Segment Start: RECORDS FOR THIS EXERCISE
import Summits.Ventures.CertifiedManyBodySolver.Theorems.TcThermcert1QbpOrderedExponential
import Summits.Ventures.CertifiedManyBodySolver.Theorems.TcThermcert1QbpGenerator
import Literature.MathematicalPhysics.QuantumLattice.DuhamelTwoPointProofs
import Literature.MathematicalPhysics.QuantumLattice.SpectralSmoothingProofs
import Literature.MathematicalPhysics.QuantumLattice.StabilityFinalArgumentProofs
import Mathlib
import HarnessLib

/-!
# The quantum-belief-propagation ODE `d/ds e^{-β(H+sV)} = -(β/2){Φ(s), e^{-β(H+sV)}}` (stub B of line `gauge_qbp_far_seam`, part 3)

Helper module for route `TcThermcert1`, cruxes K1′ `ThermalStiffnessCeilingU8b8_le_7o44` (item `stmt-Ventures-24560`) and
K1 `ThermalStiffnessCeilingU8b10_le_1o8` (item `stmt-Ventures-26381`), line
`Cruxes/ThermalStiffnessCeilingU8b10_le_1o8/Lines/gauge_qbp_far_seam.lean` v1.3, registered stub B
(`stub_farCutCurrent_of_clustering`), porting Capel–Moscolari–Teufel–Wessel (CMTW), arXiv:2310.09182, Prop. 6 / §10.1.1.

CMTW Prop. 6 (a) (Hastings' quantum belief propagation): for `H(s) = H + sV`,
`d/ds e^{-βH(s)} = -(β/2) (Φ(s) e^{-βH(s)} + e^{-βH(s)} Φ(s))` with `Φ(s) = ∫ f_β(t) τ_t^{H(s)}(V) dt`, a weighted Heisenberg
average of `V` whose weight `f_β ∈ L¹(ℝ)` has Fourier transform `f̂_β(ω) = tanh(βω/2)/(βω/2)` (CMTW (10.1)–(10.3)). The proof is
a computation in an eigenbasis `H(s) u_a = E_a u_a`: the Duhamel derivative has matrix elements
`-β K_β(E_b, E_a) V_ab` (`K_β` the logarithmic-mean kernel `duhamelKernel` of the tree), the anticommutator has matrix elements
`-(β/2) f̂(E_a - E_b) (e^{-βE_a} + e^{-βE_b}) V_ab`, and the two agree iff the weight satisfies the **kernel identity**
`f̂(y - x) (e^{-βx} + e^{-βy}) = 2 K_β(x, y)` (⟺ `f̂(ω) = tanh(βω/2)/(βω/2)`). This file proves the ODE for an ARBITRARY
integrable real weight `f` satisfying the kernel identity (hypothesis `hfK`; its discharge for the explicit CMTW weight `f_β` is
a separate scalar computation), and then packages it with parts 1–2 into CMTW Prop. 6 (a): `e^{-βH(s)} = η_s e^{-βH} η_s†` with
`‖η_s‖ ≤ e^{(β/2) ‖f‖₁ ‖V‖ s}` and `η_s` in every subalgebra containing `H` and `V`.

* §1 matrix elements in an eigenbasis (`star u_a ⬝ᵥ (M *ᵥ u_b)`): of `e^{cK}` acting on the left, of the Duhamel integrand and
  of the Duhamel integral (`= K_β(E_b,E_a) · Y_ab`), of `X e^{-βK}` and `e^{-βK} X`; a matrix is determined by them;
* §2 `hasDerivAt_gibbsWeight_add_smul` (Duhamel form, from the tree's `Matrix.hasDerivAt_exp_add_smul`) and the QBP form
  `hasDerivAt_gibbsWeight_qbp` under `hfK`;
* §3 `exists_qbp_conjugation`: CMTW Prop. 6 (a) for a generic weight (parts 1 + 2 + §2).
Theorems only; nothing about superconductivity in the Hubbard model is proved by anything in this file.

References: CMTW arXiv:2310.09182 Prop. 6, §10.1.1 eq. (10.1)–(10.3) [CapelEtAl2023]; M. B. Hastings, PRB 76 (2007) 201102
(quantum belief propagation); the tree: `Matrix.hasDerivAt_exp_add_smul`, `duhamelKernel` (DLS 1978 kernel),
`eigenvector_dotProduct_integral_smul_heisenbergEvolution` (Michalakis–Zwolak smoothing map), `exp_smul_mulVec_eigenvectorBasis`,
`eq_zero_of_eigenvector_dotProduct_eq_zero`, `isHermitian_add_real_smul` (MZ final argument), parts 1–2 `exists_qbp_orderedExp`, `continuous_weightedGenerator_comp`,
`norm_weightedGenerator_le`, `isHermitian_weightedGenerator`, `weightedGenerator_mem_subalgebra`.
-/

noncomputable section

open Real Complex Set Filter MeasureTheory
open scoped Topology ComplexConjugate

namespace Summit.Ventures.CertifiedManyBodySolver.Theorems.TcThermcert1.GaugeQbpFarSeam

open Literature.MathematicalPhysics.QuantumLattice
open Matrix
open scoped Matrix.Norms.L2Operator

variable {n : Type*} [Fintype n] [DecidableEq n]

/-! ## §1 Matrix elements in an eigenbasis -/

/-- Left action of `e^{cK}` on a bra of the eigenbasis: `u_a† e^{cK} = e^{cE_a} u_a†`. [folklore] -/
theorem star_eigenvectorBasis_vecMul_exp_smul {K : Matrix n n ℂ} (hK : K.IsHermitian) (c : ℂ) (a : n) :
    star (hK.eigenvectorBasis a : n → ℂ) ᵥ* NormedSpace.exp (c • K) =
      Complex.exp (c * hK.eigenvalues a) • star (hK.eigenvectorBasis a : n → ℂ) := by
  have h1 : star (hK.eigenvectorBasis a : n → ℂ) ᵥ* NormedSpace.exp (c • K) =
      star ((NormedSpace.exp (c • K))ᴴ *ᵥ (hK.eigenvectorBasis a : n → ℂ)) := by
    rw [star_mulVec, conjTranspose_conjTranspose]
  have h2 : (NormedSpace.exp (c • K))ᴴ = NormedSpace.exp ((star c) • K) := by
    rw [← Matrix.exp_conjTranspose, conjTranspose_smul, hK.eq]
  rw [h1, h2, exp_smul_mulVec_eigenvectorBasis hK, star_smul]
  congr 1
  rw [Complex.star_def, ← Complex.exp_conj, map_mul, Complex.conj_ofReal, Complex.conj_conj]

/-- Matrix element of the Duhamel integrand: `u_a† e^{u cK} Y e^{(1-u) cK} u_b = e^{ucE_a} e^{(1-u)cE_b} Y_ab`. [folklore] -/
theorem eigenvector_dotProduct_duhamelIntegrand_mulVec {K : Matrix n n ℂ} (hK : K.IsHermitian)
    (Y : Matrix n n ℂ) (c : ℂ) (u : ℝ) (a b : n) :
    star (hK.eigenvectorBasis a : n → ℂ) ⬝ᵥ
        ((NormedSpace.exp (u • (c • K)) * Y * NormedSpace.exp ((1 - u) • (c • K))) *ᵥ
          (hK.eigenvectorBasis b : n → ℂ)) =
      Complex.exp ((u : ℂ) * c * hK.eigenvalues a) * Complex.exp (((1 - u : ℝ) : ℂ) * c * hK.eigenvalues b) *
        (star (hK.eigenvectorBasis a : n → ℂ) ⬝ᵥ (Y *ᵥ (hK.eigenvectorBasis b : n → ℂ))) := by
  have e1 : NormedSpace.exp ((1 - u) • (c • K)) *ᵥ (hK.eigenvectorBasis b : n → ℂ) =
      Complex.exp (((1 - u : ℝ) : ℂ) * c * hK.eigenvalues b) • (hK.eigenvectorBasis b : n → ℂ) := by
    rw [← Complex.coe_smul, smul_smul, exp_smul_mulVec_eigenvectorBasis hK, mul_assoc]
  have e2 : star (hK.eigenvectorBasis a : n → ℂ) ᵥ* NormedSpace.exp (u • (c • K)) =
      Complex.exp ((u : ℂ) * c * hK.eigenvalues a) • star (hK.eigenvectorBasis a : n → ℂ) := by
    rw [← Complex.coe_smul, smul_smul, star_eigenvectorBasis_vecMul_exp_smul hK, mul_assoc]
  rw [← mulVec_mulVec, ← mulVec_mulVec, e1, mulVec_smul, mulVec_smul, dotProduct_smul, dotProduct_mulVec, e2,
    smul_dotProduct, smul_eq_mul, smul_eq_mul]
  ring

/-- The matrix element `M ↦ u† M v` as a linear functional commutes with interval integrals. [folklore] -/
theorem dotProduct_intervalIntegral_mulVec (u v : n → ℂ) {F : ℝ → Matrix n n ℂ} {a b : ℝ}
    (hF : IntervalIntegrable F volume a b) :
    star u ⬝ᵥ ((∫ x in a..b, F x) *ᵥ v) = ∫ x in a..b, star u ⬝ᵥ (F x *ᵥ v) := by
  let L : Matrix n n ℂ →ₗ[ℂ] ℂ :=
    { toFun := fun M => star u ⬝ᵥ (M *ᵥ v)
      map_add' := fun M N => by simp only [add_mulVec, dotProduct_add]
      map_smul' := fun c M => by simp only [smul_mulVec, dotProduct_smul, RingHom.id_apply] }
  exact ((LinearMap.toContinuousLinearMap L).intervalIntegral_comp_comm hF).symm

/-- **Matrix element of the Duhamel integral**: `u_a† (∫₀¹ e^{-uβK} Y e^{-(1-u)βK} du) u_b = K_β(E_b, E_a) Y_ab` with the
logarithmic-mean kernel `K_β(x,y) = ∫₀¹ e^{-β(sy + (1-s)x)} ds` (`duhamelKernel`). [cite: CapelEtAl2023, §10.1.1] -/
theorem eigenvector_dotProduct_duhamelIntegral_mulVec {K : Matrix n n ℂ} (hK : K.IsHermitian)
    (Y : Matrix n n ℂ) (β : ℝ) (a b : n) :
    star (hK.eigenvectorBasis a : n → ℂ) ⬝ᵥ
        ((∫ u in (0:ℝ)..1, NormedSpace.exp (u • (-(β : ℂ) • K)) * Y * NormedSpace.exp ((1 - u) • (-(β : ℂ) • K))) *ᵥ
          (hK.eigenvectorBasis b : n → ℂ)) =
      (duhamelKernel β (hK.eigenvalues b) (hK.eigenvalues a) : ℂ) *
        (star (hK.eigenvectorBasis a : n → ℂ) ⬝ᵥ (Y *ᵥ (hK.eigenvectorBasis b : n → ℂ))) := by
  have hcont := Matrix.continuous_exp_smul_mul_mul_exp (-(β : ℂ) • K) Y (-(β : ℂ) • K)
  rw [dotProduct_intervalIntegral_mulVec _ _ (hcont.intervalIntegrable 0 1)]
  simp_rw [eigenvector_dotProduct_duhamelIntegrand_mulVec hK Y (-(β : ℂ)) _ a b]
  rw [intervalIntegral.integral_mul_const, duhamelKernel, ← intervalIntegral.integral_ofReal]
  congr 1
  refine intervalIntegral.integral_congr fun u _ => ?_
  rw [← Complex.exp_add, Complex.ofReal_exp]
  congr 1
  push_cast
  ring

/-- `u_a† (X e^{-βK}) u_b = e^{-βE_b} · u_a† X u_b`. [folklore] -/
theorem eigenvector_dotProduct_mul_gibbsWeight_mulVec {K : Matrix n n ℂ} (hK : K.IsHermitian)
    (X : Matrix n n ℂ) (β : ℝ) (a b : n) :
    star (hK.eigenvectorBasis a : n → ℂ) ⬝ᵥ ((X * gibbsWeight β K) *ᵥ (hK.eigenvectorBasis b : n → ℂ)) =
      Complex.exp (-(β : ℂ) * hK.eigenvalues b) *
        (star (hK.eigenvectorBasis a : n → ℂ) ⬝ᵥ (X *ᵥ (hK.eigenvectorBasis b : n → ℂ))) := by
  rw [← mulVec_mulVec, gibbsWeight, exp_smul_mulVec_eigenvectorBasis hK, mulVec_smul, dotProduct_smul, smul_eq_mul]

/-- `u_a† (e^{-βK} X) u_b = e^{-βE_a} · u_a† X u_b`. [folklore] -/
theorem eigenvector_dotProduct_gibbsWeight_mul_mulVec {K : Matrix n n ℂ} (hK : K.IsHermitian)
    (X : Matrix n n ℂ) (β : ℝ) (a b : n) :
    star (hK.eigenvectorBasis a : n → ℂ) ⬝ᵥ ((gibbsWeight β K * X) *ᵥ (hK.eigenvectorBasis b : n → ℂ)) =
      Complex.exp (-(β : ℂ) * hK.eigenvalues a) *
        (star (hK.eigenvectorBasis a : n → ℂ) ⬝ᵥ (X *ᵥ (hK.eigenvectorBasis b : n → ℂ))) := by
  rw [← mulVec_mulVec, dotProduct_mulVec, gibbsWeight, star_eigenvectorBasis_vecMul_exp_smul hK, smul_dotProduct,
    smul_eq_mul]

/-- A matrix is determined by its matrix elements in an orthonormal eigenbasis. [folklore] -/
theorem eq_of_eigenvector_dotProduct_mulVec_eq {K : Matrix n n ℂ} (hK : K.IsHermitian) {M N : Matrix n n ℂ}
    (h : ∀ a b, star (hK.eigenvectorBasis a : n → ℂ) ⬝ᵥ (M *ᵥ (hK.eigenvectorBasis b : n → ℂ)) =
      star (hK.eigenvectorBasis a : n → ℂ) ⬝ᵥ (N *ᵥ (hK.eigenvectorBasis b : n → ℂ))) : M = N := by
  rw [← sub_eq_zero]
  refine eq_zero_of_mulVec_eigenvectorBasis_eq_zero hK fun b =>
    eq_zero_of_eigenvector_dotProduct_eq_zero hK fun a => ?_
  rw [sub_mulVec, dotProduct_sub, h a b, sub_self]

/-! ## §2 The derivative of `s ↦ e^{-β(H + sV)}` -/

/-- **Duhamel form**: `d/ds e^{-β(H+sV)} = ∫₀¹ e^{-uβH(s)} (-βV) e^{-(1-u)βH(s)} du` (the tree's
`Matrix.hasDerivAt_exp_add_smul`, DLS 1978 eq. (5)). [folklore] -/
theorem hasDerivAt_gibbsWeight_add_smul (β : ℝ) (H V : Matrix n n ℂ) (s₀ : ℝ) :
    HasDerivAt (fun s : ℝ => gibbsWeight β (H + (s : ℂ) • V))
      (∫ u in (0:ℝ)..1, NormedSpace.exp (u • (-(β : ℂ) • (H + (s₀ : ℂ) • V))) * (-(β : ℂ) • V) *
        NormedSpace.exp ((1 - u) • (-(β : ℂ) • (H + (s₀ : ℂ) • V)))) s₀ := by
  have e : ∀ s : ℝ, -(β : ℂ) • H + s • (-(β : ℂ) • V) = -(β : ℂ) • (H + (s : ℂ) • V) := fun s => by
    rw [smul_add, ← Complex.coe_smul, smul_comm]
  have h := Matrix.hasDerivAt_exp_add_smul (-(β : ℂ) • H) (-(β : ℂ) • V) s₀
  have efun : (fun t : ℝ => NormedSpace.exp (-(β : ℂ) • H + t • (-(β : ℂ) • V))) =
      fun s : ℝ => gibbsWeight β (H + (s : ℂ) • V) := funext fun s => by rw [e, gibbsWeight]
  rw [efun, e] at h
  exact h

/-- **The QBP differential equation** (CMTW Prop. 6 (a), eq. (10.3); Hastings 2007): for Hermitian `H`, `V` and an integrable
real weight `f` satisfying the kernel identity `f̂(y-x)(e^{-βx} + e^{-βy}) = 2K_β(x,y)` (`f̂(ω) = ∫ e^{itω} f(t) dt`;
equivalently `f̂(ω) = tanh(βω/2)/(βω/2)`),
`d/ds e^{-β(H+sV)} = -(β/2) (Φ(s) e^{-β(H+sV)} + e^{-β(H+sV)} Φ(s))`, `Φ(s) = ∫ f(t) τ_t^{H+sV}(V) dt`.
Proof: both sides have the same matrix elements `-β K_β(E_b,E_a) V_ab` in an eigenbasis of `H + sV`.
[cite: CapelEtAl2023, Proposition 6 (a), §10.1.1 (10.1)–(10.3)] -/
theorem hasDerivAt_gibbsWeight_qbp {H V : Matrix n n ℂ} (hH : H.IsHermitian) (hV : V.IsHermitian) (β : ℝ)
    {f : ℝ → ℝ} (hf : Integrable f)
    (hfK : ∀ x y : ℝ, (∫ t : ℝ, Complex.exp ((t : ℂ) * ((y : ℂ) - (x : ℂ)) * I) * (f t : ℂ)) *
      (((Real.exp (-(β * x)) + Real.exp (-(β * y)) : ℝ)) : ℂ) = 2 * (duhamelKernel β x y : ℂ))
    (s₀ : ℝ) :
    HasDerivAt (fun s : ℝ => gibbsWeight β (H + (s : ℂ) • V))
      (-(((β / 2 : ℝ) : ℂ) •
        ((∫ t, (f t : ℂ) • heisenbergEvolution (H + (s₀ : ℂ) • V) t V) * gibbsWeight β (H + (s₀ : ℂ) • V) +
          gibbsWeight β (H + (s₀ : ℂ) • V) * ∫ t, (f t : ℂ) • heisenbergEvolution (H + (s₀ : ℂ) • V) t V))) s₀ := by
  have hK : (H + (s₀ : ℂ) • V).IsHermitian := isHermitian_add_real_smul hH hV s₀
  refine (hasDerivAt_gibbsWeight_add_smul β H V s₀).congr_deriv (eq_of_eigenvector_dotProduct_mulVec_eq hK fun a b => ?_)
  have hw : Integrable (fun t : ℝ => (f t : ℂ)) := hf.ofReal
  have hg := eigenvector_dotProduct_integral_smul_heisenbergEvolution hK hw V a b
  have hid := hfK (hK.eigenvalues b) (hK.eigenvalues a)
  rw [eigenvector_dotProduct_duhamelIntegral_mulVec hK, smul_mulVec, dotProduct_smul, smul_eq_mul, neg_mulVec,
    dotProduct_neg, smul_mulVec, dotProduct_smul, smul_eq_mul, add_mulVec, dotProduct_add,
    eigenvector_dotProduct_mul_gibbsWeight_mulVec hK, eigenvector_dotProduct_gibbsWeight_mul_mulVec hK, hg]
  simp only [neg_mul] at hid ⊢
  push_cast at hid ⊢
  linear_combination ((β : ℂ) / 2 *
    (star (hK.eigenvectorBasis a : n → ℂ) ⬝ᵥ (V *ᵥ (hK.eigenvectorBasis b : n → ℂ)))) * hid

/-! ## §3 CMTW Proposition 6 (a): `e^{-β(H+sV)} = η_s e^{-βH} η_s†` -/

omit [Fintype n] [DecidableEq n] in
/-- The segment `s ↦ H + sV` is continuous. [folklore] -/
theorem continuous_add_real_smul (H V : Matrix n n ℂ) : Continuous fun s : ℝ => H + (s : ℂ) • V :=
  continuous_const.add (Continuous.fun_smul Complex.continuous_ofReal continuous_const)

/-- **Quantum belief propagation (CMTW Prop. 6 (a), generic weight).** Let `H`, `V` be Hermitian, `0 ≤ β`, and let `f` be an
integrable real weight satisfying the kernel identity `f̂(y-x)(e^{-βx} + e^{-βy}) = 2K_β(x,y)`. Then there is
`η : [0,T] → GL` with `η_0 = 1`, `η' = -(β/2) Φ(s) η` (`Φ(s) = ∫ f τ^{H+sV}(V)`), `‖η_s‖ ≤ e^{(β/2)‖f‖₁‖V‖ s}`,
`e^{-β(H+sV)} = η_s e^{-βH} η_s†` for `s ∈ [0,T]`, and `η_s ∈ S` for every subalgebra `S ∋ H, V` (so `η_s` is as local as
`H` and `V`: in the application `S` is the even CAR algebra of the torus and, for the truncated generator, of a region).
With the CMTW weight (`‖f_β‖₁ = 1`) this is exactly Prop. 6 (a): `‖η_s‖ ≤ e^{βs‖V‖/2}`.
[cite: CapelEtAl2023, Proposition 6 (a)] -/
theorem exists_qbp_conjugation {H V : Matrix n n ℂ} (hH : H.IsHermitian) (hV : V.IsHermitian) {β : ℝ} (hβ : 0 ≤ β)
    {f : ℝ → ℝ} (hf : Integrable f)
    (hfK : ∀ x y : ℝ, (∫ t : ℝ, Complex.exp ((t : ℂ) * ((y : ℂ) - (x : ℂ)) * I) * (f t : ℂ)) *
      (((Real.exp (-(β * x)) + Real.exp (-(β * y)) : ℝ)) : ℂ) = 2 * (duhamelKernel β x y : ℂ))
    (T : ℝ) :
    ∃ η : ℝ → Matrix n n ℂ, η 0 = 1 ∧
      (∀ s ∈ Icc (0:ℝ) T, HasDerivWithinAt η
        (-(((β / 2 : ℝ) : ℂ) • ∫ t, (f t : ℂ) • heisenbergEvolution (H + (s : ℂ) • V) t V) * η s) (Icc 0 T) s) ∧
      (∀ s ∈ Icc (0:ℝ) T, ‖η s‖ ≤ Real.exp (β / 2 * ((∫ t, |f t|) * ‖V‖) * s)) ∧
      (∀ s ∈ Icc (0:ℝ) T, gibbsWeight β (H + (s : ℂ) • V) = η s * gibbsWeight β H * (η s)ᴴ) ∧
      (∀ S : Subalgebra ℂ (Matrix n n ℂ), H ∈ S → V ∈ S → ∀ s ∈ Icc (0:ℝ) T, η s ∈ S) := by
  have hKh : ∀ s : ℝ, (H + (s : ℂ) • V).IsHermitian := fun s => isHermitian_add_real_smul hH hV s
  obtain ⟨η, hη0, hηd, hηn, hηE, hηS⟩ := exists_qbp_orderedExp (T := T)
    (Φ := fun s : ℝ => ∫ t, (f t : ℂ) • heisenbergEvolution (H + (s : ℂ) • V) t V)
    (E := fun s : ℝ => gibbsWeight β (H + (s : ℂ) • V))
    (continuous_weightedGenerator_comp (continuous_add_real_smul H V) hKh hf V)
    (fun s => norm_weightedGenerator_le (hKh s) f V) (fun s => isHermitian_weightedGenerator (hKh s) hV hf) hβ
    (fun s _ => (hasDerivAt_gibbsWeight_qbp hH hV β hf hfK s).hasDerivWithinAt)
  refine ⟨η, hη0, hηd, hηn, fun s hs => ?_, fun S hHS hVS => hηS S fun s => ?_⟩
  · have h := hηE s hs
    simp only [Complex.ofReal_zero, zero_smul, add_zero] at h
    exact h
  · exact weightedGenerator_mem_subalgebra S (hKh s) (S.add_mem hHS (S.smul_mem hVS _)) hVS hf

end Summit.Ventures.CertifiedManyBodySolver.Theorems.TcThermcert1.GaugeQbpFarSeam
Segment End: RECORDS FOR THIS EXERCISE
ASSIGNED TASK
Working through the records, find each line containing the word "hcont" and copy it.

FINISHED TASK
  have hcont := Matrix.continuous_exp_smul_mul_mul_exp (-(β : ℂ) • K) Y (-(β : ℂ) • K)
  rw [dotProduct_intervalIntegral_mulVec _ _ (hcont.intervalIntegrable 0 1)]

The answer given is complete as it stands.